MUSETTI “SONEGO UN AMICO,VITTORIA DEDICATA AL MIO STAFF”

“Non è stata una partita facile da preparare, da giocare e da gestire”. Tanti i motivi utili a capire perchè per Lorenzo Musetti vincere il derby con il suo amico Lorenzo Sonego non è stato per nulla facile. Il numero 5 del mondo avanza agli Australian Open e lo fa con una prestazione convincente battendo in tre set il tennista piemontese. “Lorenzo è uno dei miei migliori amici sul tour – spiega Musetti nel corso della conferenza stampa post match riportata da Supertennis -: recentemente abbiamo vinto un titolo insieme in doppio, quindi condividiamo molti bei ricordi e non è facile separare queste cose quando sei in campo. Sono davvero molto felice e orgoglioso di quello che ho ottenuto oggi, e sono contento di essere di nuovo al terzo turno”. L’angolo di Musetti era diverso dal solito in questo match: coach Tartarini è rientrato in Italia per un grave lutto che ha colpito la sua famiglia: “Inoltre – racconta Lorenzo – Damiano, il mio preparatore atletico, non c’era per motivi di salute. È stata una settimana complicata da gestire in termini di vita reale: il tennis è uno sport bellissimo ed è la nostra professione, poi però c’è anche un aspetto molto importante che non dobbiamo mai dimenticare. Questo, invece di darmi pressione o tensione, credo mi abbia responsabilizzato un po’, infatti ho affrontato questa partita con un’attenzione maggiore. Per questo ho dedicato la vittoria a loro”.
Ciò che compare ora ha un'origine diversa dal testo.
/-!
# Flip-noisy response density, step 4: the response identity for the resolvent kernels
(helpers for stub `stub_responseDensityNoisy`)

Helper file `--supports stmt-AtomisticToContinuum-11975` (crux `NoiseLocality`, route
`VanishingNoiseTransfer`, line `relative-flip-energy-transfer`, stub 1b `stub_responseDensityNoisy`),
namespace `…NoiseLocality.StubResponseDensityNoisy.Dyson`.

The finite-time response identity of the sibling route (`pinnedChain_finite_time_response_identity`:
with baths at `T ± δ/2` and the Gibbs weight `e^{-H/T}` at the mean temperature,
`∫ e^{-H/T} P_t ψ dx - ∫ e^{-H/T} ψ dx = δ (γ/2T²) ∫₀ᵗ ∫ P_s ψ · e^{-H/T}(p_0² - p_{N-1}²) dx ds`)
averaged over an independent exponential time of rate `r` gives the **resolvent response identity**

  `∫ e^{-H/T} R_r ψ dx - ∫ e^{-H/T} ψ dx = δ (γ/2T²) r⁻¹ ∫ R_r ψ · e^{-H/T} (p_0² - p_{N-1}²) dx`

(`resolvent_response_identity_of_contDiff` for `ψ ∈ C²`, `resolvent_response_identity` for continuous
`ψ`, both with `|ψ| ≤ C e^{ϑH}`): Fubini and `∫₀^∞ r e^{-rt} ∫₀ᵗ G = ∫₀^∞ e^{-rs} G(s) ds`; the bounds
are uniform in `t` (orbit bound of `…Dyson1`), so every rate `r > 0` is allowed. No definitions. -/

noncomputable section

open MeasureTheory ProbabilityTheory Filter Topology Set
open scoped NNReal ENNReal ContDiff
import Summits.RiemannHypothesis.RiemannHypothesis.Theses.SuzukiV0Toeplitz
import HarnessLib

/-!
# `SuzukiV0Toeplitz.Assembly` (item stmt-RiemannHypothesis-23561) — glue closer

The assembly item of route `SuzukiV0Toeplitz` is, literally, the type of the route's deciding theorem
`Theses.SuzukiV0Toeplitz.closes` (which takes exactly the route's other items as hypotheses and no `Assembly`
binder), so the deciding theorem itself is the proof.
Cell rh-split (typer-3 g3 glue sweep, RULING #374).  Pure propositional glue; no analysis.
Nothing here bears on the truth of RH.
-/

set_option linter.dupNamespace false  -- the mandated namespace repeats `RiemannHypothesis`

namespace Summit.RiemannHypothesis.RiemannHypothesis.Theorems.SuzukiV0Toeplitz

/-- **`Assembly` (item stmt-RiemannHypothesis-23561) holds**: it is the type of the route's deciding
theorem `Theses.SuzukiV0Toeplitz.closes`. [folklore] -/
theorem assembly_proof : Summit.RiemannHypothesis.RiemannHypothesis.Theses.SuzukiV0Toeplitz.Assembly :=
  Summit.RiemannHypothesis.RiemannHypothesis.Theses.SuzukiV0Toeplitz.closes

end Summit.RiemannHypothesis.RiemannHypothesis.Theorems.SuzukiV0Toeplitz
import Summits.QuantumAdvantage.QuantumAdvantage.Theorems.CubicForrelationNearExactIsExactBentShiftOnS

/-!
# Crux `CubicForrelation.NearExactIsExact` (stmt-QuantumAdvantage-14043) — `n = 14`: a cubic BENT function has no cubic partner at `Φ = 29/32`

Certificate seat `b2b-cforr-cert` (gen 44).  PART 2 of 2 (part 1 = …BentShiftOnS: `kb_shift_on_S`).  HONEST FRAMING: a kernel-checked finite-slice THEOREM (standard axioms) — the only window-relevant
line of THEOREM BENT14 (DISPROOF.md §18.3: `|S| = 768`, `Φ = 29/32`), now in Lean: for cubic `f, g : 𝔽₂¹⁴ → 𝔽₂` with `g` bent, `Φ(f,g) ≠ 29/32`.
With `fo_bent_false` (`Φ ≠ 15/16`, …FourteenSecondBent) and the second weight of `RM(5,14)` this closes the bent side of the `n = 14` window
down to the record `57/64` (corollary below).  NOT summit progress; `θ₁₄ ∈ [57/64, 61/64)` is unchanged (the window's remaining
configurations have both sides non-bent).

Proof.  `g̃ = d` has degree `≤ 5` (Hou), `S = {f ≠ d}` has `768 = 1.5·2⁹` points, so `f ⊕ d = (A₀A₁ ⊕ A₂A₃) ∧ P₀P₁P₂` (Kasami–Tokura,
`kh_structure_rm5_fourteen_768`).  The ladder on 4-flats inside `{P = 1}` (`kb_ladder_four`) and the fibre structure (`kb_fibre_structure`) give:
for `t ∈ W' = Fix(A) ∩ Fix(P)` the partner changes along `t` by a constant on `S`, `f(x ⊕ t) = f(x) ⊕ λ(t)` (`kb_shift_on_S`).  Hence the
partial transform `D(y) = Σ_{x∈S} (−1)^{d(x)+x·y}` satisfies `D(y) = ψ_y(t)·D(y)` for the character `ψ_y(t) = (−1)^{λ(t)+t·y}` of `W'`: either
`D(y) = 0`, or `(−1)^{d+⟨·,y⟩}` is constant on each of the six classes `{P = 1, A = p}` (`Q(p) = 1`), all of size `128` — so `D(y) ∈ 256ℤ`.
The plateau bound `kb_bent_gap_bound` (`2⁷·#S·256 ≤ Σ_y D(y)² = 2¹⁴·#S`, Parseval) is then violated.

References: T. Kasami, N. Tokura (1970) Thm 1; O. S. Rothaus (1976); X.-D. Hou (1998); DISPROOF.md §18.  Axioms: the standard three.
-/

set_option linter.dupNamespace false -- D-0017: single-problem summit ⇒ `QuantumAdvantage.QuantumAdvantage` by design

noncomputable section

namespace Summit.QuantumAdvantage.QuantumAdvantage.Theorems.CubicForrelation.NearExactIsExact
Per la prima volta ha avuto nel suo angolo il solo José Perlas: “Mi sono trovato molto bene con José, ho potuto contare sul suo aiuto e, ovviamente, sul supporto da casa di Damiano e Simone. Erano tutti molto contenti della vittoria? La cosa che mi rende più fiero, anzi, che ci rende più orgogliosi, è proprio l’aver affrontato la partita con questo atteggiamento dall’inizio alla fine senza troppi cali. Anche quando ci sono stati dei momenti di difficoltà sono stato bravo a reagire, sono contento di aver avuto questa performance e questo tipo di continuità nel mio gioco”. Tutta un’altra storia rispetto al match d’esordio: “È stata una partita completamente diversa – l’analisi del carrarino – : al primo turno credo di aver faticato un po’ con la tensione, nel trovare ritmo, e non avevo le sensazioni che ho avuto oggi. Il diritto è stato davvero molto pesante e consistente fino alla fine e sono stato molto aggressivo. Questa è probabilmente la differenza principale tra le due partite; inoltre anche fisicamente oggi mi sono sentito più a mio agio rispetto al primo match. Sonego? Aveva preparato la partita in modo molto aggressivo, veniva a rete e ha fatto delle ottime volée. Non è stato facile passarlo e anche quando cercavo di metterlo in difficoltà a rete giocando palle basse, trovava sempre una grande soluzione”.

“Questa è stata la parte più difficile dell’affrontarlo oggi. Appena ho abbassato un po’ l’intensità all’inizio del terzo set lui ne ha approfittato; però sono riuscito a gestire la situazione, a tornare subito in partita e a ritrovare il giusto ritmo, soprattutto con il diritto. Questa è stata probabilmente la chiave per riportare di nuovo il match dalla mia parte”, conclude Musetti. C’è anche l’analisi di Lorenzo Sonego che saluta Melbourne. “È sempre difficile giocare contro un amico, inoltre lui oggi si è espresso in maniera incredibile – le sue parole -: non ha commesso errori ed è stato difficile fargli punto ed essere aggressivo senza sbagliare. Il risultato non rispecchia il livello che c’è stato in campo: è stato un livello molto alto e lui è stato più forte in determinati momenti della partita. E’ per questo motivo che è numero cinque al mondo. Io posso esprimere un livello superiore e posso fare meno errori, soprattutto col dritto, ma il livello è stato davvero molto alto. Arrivavo da una settimana difficile perché ho avuto un problema al polso: mi sono allenato poco e sul dritto sentivo un po’ di fastidio”.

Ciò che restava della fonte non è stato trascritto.